Start of Block
import Summits.BirchSwinnertonDyer.BirchSwinnertonDyer.Theorems.Rank2ObservatoryCubicFieldR44209
import Summits.BirchSwinnertonDyer.BirchSwinnertonDyer.Theorems.Rank2Observatory2DescLinGens
import HarnessLib

/-!
# BirchSwinnertonDyer — rank ≥ 2 observatory: prime elements of the cubic field of `-29 + 63 * X - 16 * X ^ 2 + X ^ 3` (generator addendum `R44209 C1a`)

HONEST FRAMING: per-curve certified theorems and census instruments; no claim on BSD in rank ≥ 2.

Per-FIELD addendum of the KERNEL-2DESC instrument (design `b2b-bsdr2-cert-3/KERNEL-2DESC.md` §9d) for the cubic
field `K = ℚ(α)`, `α` a root of `-29 + 63 * X - 16 * X ^ 2 + X ^ 3` (`Δ = 44209`, `𝓞_K` a PID; file `Rank2ObservatoryCubicFieldR44209`):
for 2 elements `e = c₀ + c₁α + c₂α² = lin aeval_α c₀ c₁ c₂` it certifies the norm (`MonicCubic.normForm`,
`norm_lin_eq`) and primality (norm `±p`, or norm `±p^f` with the residue certificate of `lin_prime_of_pow`);
(totally real field: the signs at the three real places are certified inline per curve). These elements generate the primes
dividing `F′(θ)` for the census curves with this `2`-division field, `N < 5·10⁵` (data: kit job `j130472` + second
implementation `percurve/identities3r.py`); the per-curve files `Rank2Observatory<label>TwoDescRankTwo.lean`
reference them by name (`e_<c₀>_<c₁>_<c₂>_norm|prime`, `m` = minus). Generated by
`percurve/gen_addendum4.py`. Sorry-free; axioms `propext`, `Classical.choice`, `Quot.sound`.
[cite: Marcus2018, Ch. 3, Thm. 22] [cite: Cassels1991LecturesEllipticCurves, §15]
-/

-- single-conjunct summit: `Summit.BirchSwinnertonDyer.BirchSwinnertonDyer.…` repeats the name by design
set_option linter.dupNamespace false

noncomputable section

open scoped NumberField

open Literature.NumberTheory.NumberFields Polynomial NumberField

namespace Summit.BirchSwinnertonDyer.BirchSwinnertonDyer.Rank2Observatory.TwoDescCubic.FieldR44209

/-- `N(-5 + α) = -11` (a prime above `11`, residue degree `1`; first met at `176836a1`). [folklore] -/
theorem e_m5_1_0_norm : Algebra.norm ℚ ((lin aeval_α (-5) 1 0 : 𝓞 (CubicField (-16) 63 (-29))) : (CubicField (-16) 63 (-29))) = ((-11 : ℤ) : ℚ) :=
  norm_lin_eq irreducible aeval_α finrank_eq (-5) 1 0 (by norm_num [MonicCubic.normForm])

/-- `-5 + α` is prime (norm `±11`). [cite: Marcus2018, Ch. 3, Thm. 22] -/
theorem e_m5_1_0_prime : Prime (lin aeval_α (-5) 1 0 : 𝓞 (CubicField (-16) 63 (-29))) :=
  lin_prime_of_prime irreducible aeval_α finrank_eq (-5) 1 0 (n := -11)
    (by norm_num [MonicCubic.normForm]) (by norm_num)

/-- `N(-1 - 19 * α + 2 * α ^ 2) = 4019` (a prime above `4019`, residue degree `1`; first met at `176836a1`). [folklore] -/
theorem e_m1_m19_2_norm : Algebra.norm ℚ ((lin aeval_α (-1) (-19) 2 : 𝓞 (CubicField (-16) 63 (-29))) : (CubicField (-16) 63 (-29))) = ((4019 : ℤ) : ℚ) :=
  norm_lin_eq irreducible aeval_α finrank_eq (-1) (-19) 2 (by norm_num [MonicCubic.normForm])

/-- `-1 - 19 * α + 2 * α ^ 2` is prime (norm `±4019`). [cite: Marcus2018, Ch. 3, Thm. 22] -/
theorem e_m1_m19_2_prime : Prime (lin aeval_α (-1) (-19) 2 : 𝓞 (CubicField (-16) 63 (-29))) :=
  lin_prime_of_prime irreducible aeval_α finrank_eq (-1) (-19) 2 (n := 4019)
    (by norm_num [MonicCubic.normForm]) (by norm_num)

end Summit.BirchSwinnertonDyer.BirchSwinnertonDyer.Rank2Observatory.TwoDescCubic.FieldR44209

end
/-- **The generator in the window picture.** For `f = g ∘ box_R` with `g` differentiable and
`L ≥ R + 4`, `𝒜f(Φ ζ) = D(g ∘ M)(z)[D z]` where `z` is the window noise, `M` the window field
map and `D` the window drift. [folklore] -/
theorem liouvilleZ_gaussField_eq (γ : ℝ) (R L : ℕ) (hL : R + 4 ≤ L)
    {g : (Fin (2 * R + 1) → ℝ × ℝ) → ℝ} (hg : Differentiable ℝ g) (ζ : Src) :
    liouvilleZ (pinnedChain ω₂ 0 0 γ) (g ∘ boxRestrict R) (gaussField ζ) =
      fderiv ℝ (g ∘ ⇑(winFieldLin R L).toContinuousLinearMap) (winRestrict L ζ)
        (winDriftLin ω₂ L (winRestrict L ζ)) := by
  set P := pinnedChain ω₂ 0 0 γ with hP
  set z := winRestrict L ζ with hz
  set M := (winFieldLin R L).toContinuousLinearMap with hM
  have hMz : M z = boxRestrict R (gaussField ζ) := by
    rw [hM, LinearMap.coe_toContinuousLinearMap', hz, winFieldLin_winRestrict R L (by omega) ζ]
  -- chain rule on the right
  rw [fderiv_comp _ (by rw [hMz]; exact hg _) M.differentiableAt, ContinuousLinearMap.fderiv,
    ContinuousLinearMap.comp_apply, hMz]
  -- the left-hand side as a box sum
  rw [liouvilleZ_comp_boxRestrict P R _ (hg _), clm_box_apply_eq_sum]
  refine Finset.sum_congr rfl fun i _ => ?_
  have hi := i.2
  -- the vector `M (D z)` at box index `i`: `(p_{x_i}, F_{x_i})`
  have hwin : ∀ k : Idx, (i : ℤ) - R - 3 ≤ k.1 → k.1 ≤ (i : ℤ) - R + 2 →
      winExt L z k = ζ k := fun k h1 h2 =>
    winExt_winRestrict_of_mem L ζ k (by constructor <;> omega)
  have hcomp : M (winDriftLin ω₂ L z) i =
      ((gaussField ζ ((i : ℤ) - R)).2, P.force (gaussField ζ) ((i : ℤ) - R)) := by
    rw [hM, LinearMap.coe_toContinuousLinearMap', winFieldLin_apply, boxRestrict_apply]
    refine Prod.ext ?_ ?_
    · rw [gaussField_apply_fst, winExt_winDriftLin ω₂ L z _ (by dsimp only; constructor <;> omega),
        noiseDrift_apply_zero, gaussField_apply_snd]
      exact gaussFieldP_congr fun k h1 h2 => hwin k (by omega) (by omega)
    · rw [gaussField_apply_snd, gaussFieldP]
      rw [winExt_winDriftLin ω₂ L z _ (by dsimp only; constructor <;> omega),
        winExt_winDriftLin ω₂ L z _ (by dsimp only; constructor <;> omega),
        winExt_winDriftLin ω₂ L z _ (by dsimp only; constructor <;> omega),
        winExt_winDriftLin ω₂ L z _ (by dsimp only; constructor <;> omega),
        winExt_winDriftLin ω₂ L z _ (by dsimp only; constructor <;> omega),
        winExt_winDriftLin ω₂ L z _ (by dsimp only; constructor <;> omega),
        pdot_eq_force ω₂ γ, hP]
      refine force_congr _ ?_ ?_ ?_
      · exact gaussField_congr fun k h1 h2 => hwin k (by omega) (by omega)
      · exact gaussField_congr fun k h1 h2 => hwin k (by omega) (by omega)
      · exact gaussField_congr fun k h1 h2 => hwin k (by omega) (by omega)
  rw [hcomp]

/-! ### The window law and the conclusion -/

/-- **The law of the window noise** is the product Gaussian `⊗_a N(0, v_{a.2})`. [folklore] -/
theorem noiseMeasure_map_winRestrict (L : ℕ) :
    (noiseMeasure ω₂).map (winRestrict L) = Measure.pi fun a : WIdx L => gaussianReal 0 (noiseVar ω₂ a.2) := by
  unfold noiseMeasure
  rw [show winRestrict L = fun (ζ : Src) (b : WIdx L) => ζ (winIdx L b) from rfl,
    Measure.map_infinitePi_infinitePi_of_inj (winIdx_injective L), Measure.infinitePi_eq_pi]
  rfl

/-- The window restriction is measurable. [folklore] -/
@[fun_prop]
theorem measurable_winRestrict (L : ℕ) : Measurable (winRestrict L : Src → WIdx L → ℝ) :=
  measurable_pi_lambda _ fun _ => measurable_pi_apply _
import Literature.NumberTheory.EllipticCurves.HeegnerGeomTransversalProofs
import HarnessLib

/-!
# A `p`-step of the ring class tower acts on points of the lower field as multiplication by `p`
# (Gross 1991 §3 / Perrin-Riou 1987 §3.3: `[K[pm] : K[m]] = p` for `p ∣ m`, read on `E(K̄)`)

Topic `NumberTheory/EllipticCurves` (complex multiplication / Heegner points). THEOREMS ONLY (no definition,
no named fact; net Literature debt `0`). Cell `bsd-print-x9`, seat x9-p1 (LEAD; envelope infrastructure part IV-a
for the cruxes stmt-BirchSwinnertonDyer-25235 / -26359). For `p ∣ m` (`m ≠ 0`) a transversal of
`Gal(K̄/K[pm])` in `Gal(K̄/K[m])` has exactly `p = [K[pm] : K[m]]` elements (`card_ringClassGalOver_eq_of_dvd`,
lifted to `Γ_K` by the dictionary of `HeegnerGeomGaloisTransferProofs`), so for a point `x ∈ E(K̄)` fixed by
`Gal(K̄/K[m])` every such transversal sum is `p • x` (`sum_transversal_smul_eq_prime_smul`) — the coefficient `p`
in the recurrence `S_{j+1} = a_p S_j − p S_{j-1}` of the Heegner norms along the anticyclotomic layers
(Perrin-Riou §3.3, Howard §3.3). HONEST FRAMING: Galois bookkeeping; nothing on `L`-functions, Selmer groups or
BSD is asserted. References: [GrossLMS1991] §3; [PerrinRiou1987BSMF] §3.3; [Cox2013] §7.D Cor. 7.28.
-/

set_option autoImplicit false

noncomputable section

open scoped Classical

namespace Literature.NumberTheory.EllipticCurves

open WeierstrassCurve RingClassField

variable {K : Type} [Field K] [NumberField K]

/-- **A transversal of `Gal(K̄/K[pm])` in `Gal(K̄/K[m])` with exactly `p` elements** (`p` prime, `p ∣ m`,
`m ≠ 0`): lift each element of `Gal(K[pm]/K[m])` (a group of order `p`, `card_ringClassGalOver_eq_of_dvd`) to
`Gal(K̄/K[m])` (`exists_mem_ringClassSubgroup_induces_of_mem_ringClassGalOver`).
[cite: Cox2013, §7.D Cor. 7.28 ([K[pm] : K[m]] for p ∣ m)] [cite: GrossLMS1991, §3 (#G_ℓ)] -/
theorem exists_transversal_ringClassSubgroup_card_eq (hK : IsImaginaryQuadratic K)
    (jbar : AlgebraicClosure K →+* ℂ) {p m : ℕ} (hp : p.Prime) (hpm : p ∣ m) (hm : m ≠ 0) :
    ∃ S : Finset (Field.absoluteGaloisGroup K), (∀ s ∈ S, s ∈ ringClassSubgroup K m jbar) ∧
      (∀ τ ∈ ringClassSubgroup K m jbar, ∃! s, s ∈ S ∧ s⁻¹ * τ ∈ ringClassSubgroup K (p * m) jbar) ∧
      S.card = p := by
  have hpm0 : p * m ≠ 0 := mul_ne_zero hp.ne_zero hm
  have hdvd : m ∣ p * m := Dvd.intro_left p rfl
  set ι : K →+* ℂ := jbar.comp (algebraMap K (AlgebraicClosure K)) with hι
  -- lifts of the elements of `Gal(K[pm]/K[m])`, and automorphisms of `ℂ` inducing them
  choose τ hτ τC hτC hτg using fun (g : ringClassField K ι (p * m) ≃ₐ[ℚ] ringClassField K ι (p * m))
    (hg : g ∈ ringClassGalOver ι (p * m) m) ↦
      exists_mem_ringClassSubgroup_induces_of_mem_ringClassGalOver hK jbar hdvd hpm0 hg
  let τ' : (ringClassField K ι (p * m) ≃ₐ[ℚ] ringClassField K ι (p * m)) → Field.absoluteGaloisGroup K :=
    fun g ↦ if hg : g ∈ ringClassGalOver ι (p * m) m then τ g hg else 1
  have hτ' : ∀ g (hg : g ∈ ringClassGalOver ι (p * m) m), τ' g = τ g hg := fun g hg ↦ dif_pos hg
  -- an element of `Γ_K` inducing `g` on `K[pm]` determines `g`
  have hdet : ∀ (g : ringClassField K ι (p * m) ≃ₐ[ℚ] ringClassField K ι (p * m))
      (σ : Field.absoluteGaloisGroup K) (σC : ℂ ≃+* ℂ), (∀ a, σC (jbar a) = jbar (σ • a)) →
      (∀ x : ringClassField K ι (p * m), σC x = ((g x : ringClassField K ι (p * m)) : ℂ)) →
      ∀ (g' : ringClassField K ι (p * m) ≃ₐ[ℚ] ringClassField K ι (p * m)) (σC' : ℂ ≃+* ℂ),
      (∀ a, σC' (jbar a) = jbar (σ • a)) →
      (∀ x : ringClassField K ι (p * m), σC' x = ((g' x : ringClassField K ι (p * m)) : ℂ)) → g = g' := by
    intro g σ σC hσC hg g' σC' hσC' hg'
    apply AlgEquiv.ext; intro x; apply Subtype.ext
    obtain ⟨a, ha⟩ := mem_range_of_mem_ringClassField hK jbar hpm0 x.2
    rw [← hg x, ← hg' x, ← ha, hσC, hσC']
  haveI := (finiteDimensional_and_isGalois_ringClassField hK ι hpm0).1
  haveI : FiniteDimensional ℚ (ringClassField K ι (p * m)) := Module.Finite.trans K (ringClassField K ι (p * m))
  have hfin : (ringClassGalOver ι (p * m) m :
      Set (ringClassField K ι (p * m) ≃ₐ[ℚ] ringClassField K ι (p * m))).Finite := Set.toFinite _
  refine ⟨hfin.toFinset.image τ', fun s hs ↦ ?_, fun σ hσ ↦ ?_, ?_⟩
  · obtain ⟨g, hg, rfl⟩ := Finset.mem_image.mp hs
    have hg' := (hfin.mem_toFinset).mp hg
    rw [hτ' g hg']; exact hτ g hg'
  · -- restrict `σ` to `K[pm]`; it lands in `Gal(K[pm]/K[m])`
    obtain ⟨σC, hσC, g, -, hgσ⟩ :=
      exists_ringEquiv_exists_mem_ringClassGal_of_absoluteGaloisGroup hK jbar hpm0 σ
    have hgOver : g ∈ ringClassGalOver ι (p * m) m := by
      rw [ringClassGalOver, mem_fixingSubgroup_iff]
      rintro y (hy : (y : ℂ) ∈ ringClassField K ι m)
      apply Subtype.ext
      show ((g y : ringClassField K ι (p * m)) : ℂ) = y
      rw [hgσ y]
      exact ringEquiv_apply_eq_self_of_mem_ringClassSubgroup hK hm hσ hσC hy
    have key : ∀ s, s⁻¹ * σ ∈ ringClassSubgroup K (p * m) jbar ↔
        ∃ sC : ℂ ≃+* ℂ, (∀ a, sC (jbar a) = jbar (s • a)) ∧
          ∀ x : ringClassField K ι (p * m), sC x = ((g x : ringClassField K ι (p * m)) : ℂ) := by
      intro s
      constructor
      · intro hs
        obtain ⟨sC, hsC⟩ := exists_ringEquiv_apply_eq_smul jbar s
        refine ⟨sC, hsC, fun x ↦ ?_⟩
        obtain ⟨a, ha⟩ := mem_range_of_mem_ringClassField hK jbar hpm0 x.2
        rw [hgσ x, ← ha, hsC, hσC]
        congr 1
        have h1 : (s⁻¹ * σ) • a = a := smul_eq_self_of_mem_ringClassSubgroup hK jbar hpm0 hs (by rw [ha]; exact x.2)
        calc s • a = s • ((s⁻¹ * σ) • a) := by rw [h1]
          _ = σ • a := by rw [← mul_smul, mul_inv_cancel_left]
      · rintro ⟨sC, hsC, hsg⟩
        refine mem_ringClassSubgroup_of_ringEquiv_apply_eq_self (σC := σC.trans sC.symm) ?_ ?_
        · intro a
          rw [RingEquiv.trans_apply, RingEquiv.symm_apply_eq, hσC, hsC, mul_smul, smul_inv_smul]
        · intro u hu
          rw [RingEquiv.trans_apply, RingEquiv.symm_apply_eq]
          have e1 : σC u = ((g ⟨u, hu⟩ : ringClassField K ι (p * m)) : ℂ) := (hgσ ⟨u, hu⟩).symm
          have e2 : sC u = ((g ⟨u, hu⟩ : ringClassField K ι (p * m)) : ℂ) := hsg ⟨u, hu⟩
          rw [e1, e2]
    refine ⟨τ' g, ⟨Finset.mem_image.mpr ⟨g, hfin.mem_toFinset.mpr hgOver, rfl⟩, ?_⟩, ?_⟩
    · rw [hτ' g hgOver, key]
      exact ⟨τC g hgOver, hτC g hgOver, hτg g hgOver⟩
    · rintro s ⟨hs, hsσ⟩
      obtain ⟨g', hg', rfl⟩ := Finset.mem_image.mp hs
      have hg'Over := (hfin.mem_toFinset).mp hg'
      obtain ⟨sC, hsC, hsg⟩ := (key _).mp hsσ
      have hgg' : g' = g := hdet g' (τ' g') (τC g' hg'Over) (by rw [hτ' g' hg'Over]; exact hτC g' hg'Over)
        (hτg g' hg'Over) g sC hsC hsg
      rw [hgg']
  · -- the count: `τ'` is injective on `Gal(K[pm]/K[m])`, which has `p` elements
    rw [Finset.card_image_of_injOn, ← Set.ncard_eq_toFinset_card _ hfin, ← Nat.card_coe_set_eq]
    · exact HeegnerTraceDividing.card_ringClassGalOver_eq_of_dvd hK ι hp hpm hm
    · intro g₁ hg₁ g₂ hg₂ h
      rw [Finset.mem_coe, Set.Finite.mem_toFinset] at hg₁ hg₂
      have h' : τ g₁ hg₁ = τ g₂ hg₂ := by rw [← hτ' g₁ hg₁, ← hτ' g₂ hg₂]; exact h
      exact hdet g₁ (τ g₁ hg₁) (τC g₁ hg₁) (hτC g₁ hg₁) (hτg g₁ hg₁) g₂ (τC g₂ hg₂)
        (by rw [h']; exact hτC g₂ hg₂) (hτg g₂ hg₂)

/-- **A `p`-step of the tower multiplies lower points by `p`**: for `p` prime, `p ∣ m`, `m ≠ 0`, a point
`x ∈ E(K̄)` fixed by `Gal(K̄/K[m])` and ANY finite transversal `S` of `Gal(K̄/K[pm])` in `Gal(K̄/K[m])`:
`∑_{s ∈ S} s • x = p • x` — print's `Norm_{K[pm]/K[m]} y = [K[pm] : K[m]] y = p·y` for `y ∈ E(K[m])`.
[cite: PerrinRiou1987BSMF, §3.3 (relations de distribution, the factor [H_{cp}:H_c])] [cite: GrossLMS1991, §3] -/
theorem sum_transversal_smul_eq_prime_smul (hK : IsImaginaryQuadratic K) (jbar : AlgebraicClosure K →+* ℂ)
    {p m : ℕ} (hp : p.Prime) (hpm : p ∣ m) (hm : m ≠ 0) {V : WeierstrassCurve K}
    {x : WeierstrassCurve.geomPoints V} (hx : ∀ σ ∈ ringClassSubgroup K m jbar, σ • x = x)
    {S : Finset (Field.absoluteGaloisGroup K)} (hS : ∀ s ∈ S, s ∈ ringClassSubgroup K m jbar)
    (htS : ∀ τ ∈ ringClassSubgroup K m jbar, ∃! s, s ∈ S ∧ s⁻¹ * τ ∈ ringClassSubgroup K (p * m) jbar) :
    ∑ s ∈ S, s • x = (p : ℤ) • x := by
  obtain ⟨S₀, hS₀, htS₀, hcard⟩ := exists_transversal_ringClassSubgroup_card_eq hK jbar hp hpm hm
  have hx' : ∀ σ ∈ ringClassSubgroup K (p * m) jbar, σ • x = x := fun σ hσ ↦
    hx σ (ringClassSubgroup_anti hK jbar (Dvd.intro_left p rfl) (mul_ne_zero hp.ne_zero hm) hσ)
  rw [sum_smul_eq_of_transversal hS hS₀ htS htS₀ hx',
    Finset.sum_congr rfl fun s hs ↦ hx s (hS₀ s hs), Finset.sum_const, hcard, natCast_zsmul]

/-- **The two-term recurrence of the Heegner norms along a layer** (Perrin-Riou 1987 §3.3 / Howard 2004 §3.3:
`S_{e+2} = a_p S_{e+1} − p S_e` for the norms `S_j = Norm_{K[p^j]/L} P[p^j]` to a field `L ⊆ K[p^e]`, `e ≥ 1`):
for `E = W/ℚ` at level `N_E`, `K` Heegner, orientation `β`, good `p`, the principal points `x₀, x₁, x₂` of
conductors `p^e, p^{e+1}, p^{e+2}` (`e ≥ 1`), a subgroup `Λ ≥ Gal(K̄/K[p^e])` and finite transversals `A₀, A₁, R ⊆ Λ`
of `Gal(K̄/K[p^e])`, `Gal(K̄/K[p^{e+1}])`, `Gal(K̄/K[p^{e+2}])` in `Λ`:
`∑_{r ∈ R} r • x₂ = a_p • ∑_{a ∈ A₁} a • x₁ − p • ∑_{a ∈ A₀} a • x₀`.
[cite: PerrinRiou1987BSMF, §3.3 (relations de distribution)] [cite: Howard2004HeegnerKolyvagin, §3.3] [cite: Darmon2004, Prop. 3.10 (case ℓ ∣ n)] -/
theorem sum_transversal_smul_eq_frobeniusTrace_smul_sub_prime_smul {W : WeierstrassCurve ℚ} [W.IsElliptic]
    [W.IsGloballyMinimal] [NeZero (W.conductorNorm ℤ)] (hK : IsImaginaryQuadratic K)
    (hH : SatisfiesHeegnerHypothesis (W.conductorNorm ℤ) K)
    (Dt : ModularForms.ModularParametrizationData W (W.conductorNorm ℤ)) {β : ℤ}
    (hβ : (4 * (W.conductorNorm ℤ : ℕ) : ℤ) ∣ β ^ 2 - NumberField.discr K)
    (jbar : AlgebraicClosure K →+* ℂ) {p : ℕ} (hp : p.Prime) (hpN : ¬ p ∣ W.conductorNorm ℤ) {e : ℕ}
    (he : 1 ≤ e) {x₀ x₁ x₂ : WeierstrassCurve.geomPoints (W.baseChange K)}
    (hx₀ : complexPoint W jbar x₀ =
      ModularForms.heegnerPointComplexOfConductor Dt (NumberField.discr K) β (p ^ e))
    (hx₀fix : ∀ σ ∈ ringClassSubgroup K (p ^ e) jbar, σ • x₀ = x₀)
    (hx₁ : complexPoint W jbar x₁ =
      ModularForms.heegnerPointComplexOfConductor Dt (NumberField.discr K) β (p ^ (e + 1)))
    {P₂ : (W.baseChange (ringClassField K (jbar.comp (algebraMap K (AlgebraicClosure K))) (p ^ (e + 2)))).toAffine.Point}
    (hx₂ : complexPoint W jbar x₂ = WeierstrassCurve.Affine.Point.map (W' := W)
      (ringClassField K (jbar.comp (algebraMap K (AlgebraicClosure K))) (p ^ (e + 2))).subtype.toRatAlgHom P₂)
    (hP₂ : WeierstrassCurve.Affine.Point.map (W' := W)
      (ringClassField K (jbar.comp (algebraMap K (AlgebraicClosure K))) (p ^ (e + 2))).subtype.toRatAlgHom P₂ =
      ModularForms.heegnerPointComplexOfConductor Dt (NumberField.discr K) β (p ^ (e + 2)))
    (hx₂fix : ∀ σ ∈ ringClassSubgroup K (p ^ (e + 2)) jbar, σ • x₂ = x₂)
    {Λ : Subgroup (Field.absoluteGaloisGroup K)} (hΛ : ringClassSubgroup K (p ^ e) jbar ≤ Λ)
    {A₀ : Finset (Field.absoluteGaloisGroup K)} (hA₀ : ∀ a ∈ A₀, a ∈ Λ)
    (htA₀ : ∀ τ ∈ Λ, ∃! a, a ∈ A₀ ∧ a⁻¹ * τ ∈ ringClassSubgroup K (p ^ e) jbar)
    {A₁ : Finset (Field.absoluteGaloisGroup K)} (hA₁ : ∀ a ∈ A₁, a ∈ Λ)
    (htA₁ : ∀ τ ∈ Λ, ∃! a, a ∈ A₁ ∧ a⁻¹ * τ ∈ ringClassSubgroup K (p ^ (e + 1)) jbar)
    {R : Finset (Field.absoluteGaloisGroup K)} (hR : ∀ r ∈ R, r ∈ Λ)
    (htR : ∀ τ ∈ Λ, ∃! r, r ∈ R ∧ r⁻¹ * τ ∈ ringClassSubgroup K (p ^ (e + 2)) jbar) :
    ∑ r ∈ R, r • x₂ = (W.frobeniusTrace p) • ∑ a ∈ A₁, a • x₁ - (p : ℤ) • ∑ a ∈ A₀, a • x₀ := by
  have he0 : p ^ e ≠ 0 := pow_ne_zero _ hp.ne_zero
  have hle₁ : ringClassSubgroup K (p ^ (e + 1)) jbar ≤ ringClassSubgroup K (p ^ e) jbar :=
    ringClassSubgroup_anti hK jbar (pow_dvd_pow p (Nat.le_succ e)) (pow_ne_zero _ hp.ne_zero)
  -- one-step descent with the shared transversal `A₁`
  rw [sum_transversal_smul_eq_frobeniusTrace_smul_sub_of_le hK hH Dt hβ jbar hp hpN e hx₀ hx₁ hx₂ hP₂ hx₂fix
    (hle₁.trans hΛ) hA₁ htA₁ hR htR]
  congr 1
  -- `∑_{A₁} a • x₀ = p • ∑_{A₀} a • x₀`: decompose `A₁` through `Gal(K̄/K[p^e])`, whose `p`-element
  -- transversal of `Gal(K̄/K[p^{e+1}])` fixes `x₀`
  have hpe : p ∣ p ^ e := dvd_pow_self p (by omega)
  have hpe' : p * p ^ e = p ^ (e + 1) := by rw [← pow_succ']
  obtain ⟨S, hS, htS, -⟩ := exists_transversal_ringClassSubgroup_card_eq hK jbar hp hpe he0
  rw [hpe'] at htS
  rw [sum_smul_eq_sum_sum_smul hle₁ hΛ hA₀ htA₀ hS htS hA₁ htA₁
    (fun σ hσ ↦ hx₀fix σ (hle₁ hσ)), Finset.smul_sum]
  refine Finset.sum_congr rfl fun a _ ↦ ?_
  rw [sum_transversal_smul_eq_prime_smul hK jbar hp hpe he0 hx₀fix hS (by rw [hpe']; exact htS)]
  exact map_zsmul (DistribSMul.toAddMonoidHom _ a) (p : ℤ) x₀

end Literature.NumberTheory.EllipticCurves

end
End of Block
» ACTION ITEM
Take the line above containing "x₂ : WeierstrassCurve.geomPoints", the line containing "have hle₁ : ringClassSubgroup", and all lines in between, and copy them exactly without anything else.

» TASK RESPONSE
    (he : 1 ≤ e) {x₀ x₁ x₂ : WeierstrassCurve.geomPoints (W.baseChange K)}
    (hx₀ : complexPoint W jbar x₀ =
      ModularForms.heegnerPointComplexOfConductor Dt (NumberField.discr K) β (p ^ e))
    (hx₀fix : ∀ σ ∈ ringClassSubgroup K (p ^ e) jbar, σ • x₀ = x₀)
    (hx₁ : complexPoint W jbar x₁ =
      ModularForms.heegnerPointComplexOfConductor Dt (NumberField.discr K) β (p ^ (e + 1)))
    {P₂ : (W.baseChange (ringClassField K (jbar.comp (algebraMap K (AlgebraicClosure K))) (p ^ (e + 2)))).toAffine.Point}
    (hx₂ : complexPoint W jbar x₂ = WeierstrassCurve.Affine.Point.map (W' := W)
      (ringClassField K (jbar.comp (algebraMap K (AlgebraicClosure K))) (p ^ (e + 2))).subtype.toRatAlgHom P₂)
    (hP₂ : WeierstrassCurve.Affine.Point.map (W' := W)
      (ringClassField K (jbar.comp (algebraMap K (AlgebraicClosure K))) (p ^ (e + 2))).subtype.toRatAlgHom P₂ =
      ModularForms.heegnerPointComplexOfConductor Dt (NumberField.discr K) β (p ^ (e + 2)))
    (hx₂fix : ∀ σ ∈ ringClassSubgroup K (p ^ (e + 2)) jbar, σ • x₂ = x₂)
    {Λ : Subgroup (Field.absoluteGaloisGroup K)} (hΛ : ringClassSubgroup K (p ^ e) jbar ≤ Λ)
    {A₀ : Finset (Field.absoluteGaloisGroup K)} (hA₀ : ∀ a ∈ A₀, a ∈ Λ)
    (htA₀ : ∀ τ ∈ Λ, ∃! a, a ∈ A₀ ∧ a⁻¹ * τ ∈ ringClassSubgroup K (p ^ e) jbar)
    {A₁ : Finset (Field.absoluteGaloisGroup K)} (hA₁ : ∀ a ∈ A₁, a ∈ Λ)
    (htA₁ : ∀ τ ∈ Λ, ∃! a, a ∈ A₁ ∧ a⁻¹ * τ ∈ ringClassSubgroup K (p ^ (e + 1)) jbar)
    {R : Finset (Field.absoluteGaloisGroup K)} (hR : ∀ r ∈ R, r ∈ Λ)
    (htR : ∀ τ ∈ Λ, ∃! r, r ∈ R ∧ r⁻¹ * τ ∈ ringClassSubgroup K (p ^ (e + 2)) jbar) :
    ∑ r ∈ R, r • x₂ = (W.frobeniusTrace p) • ∑ a ∈ A₁, a • x₁ - (p : ℤ) • ∑ a ∈ A₀, a • x₀ := by
  have he0 : p ^ e ≠ 0 := pow_ne_zero _ hp.ne_zero
  have hle₁ : ringClassSubgroup K (p ^ (e + 1)) jbar ≤ ringClassSubgroup K (p ^ e) jbar :=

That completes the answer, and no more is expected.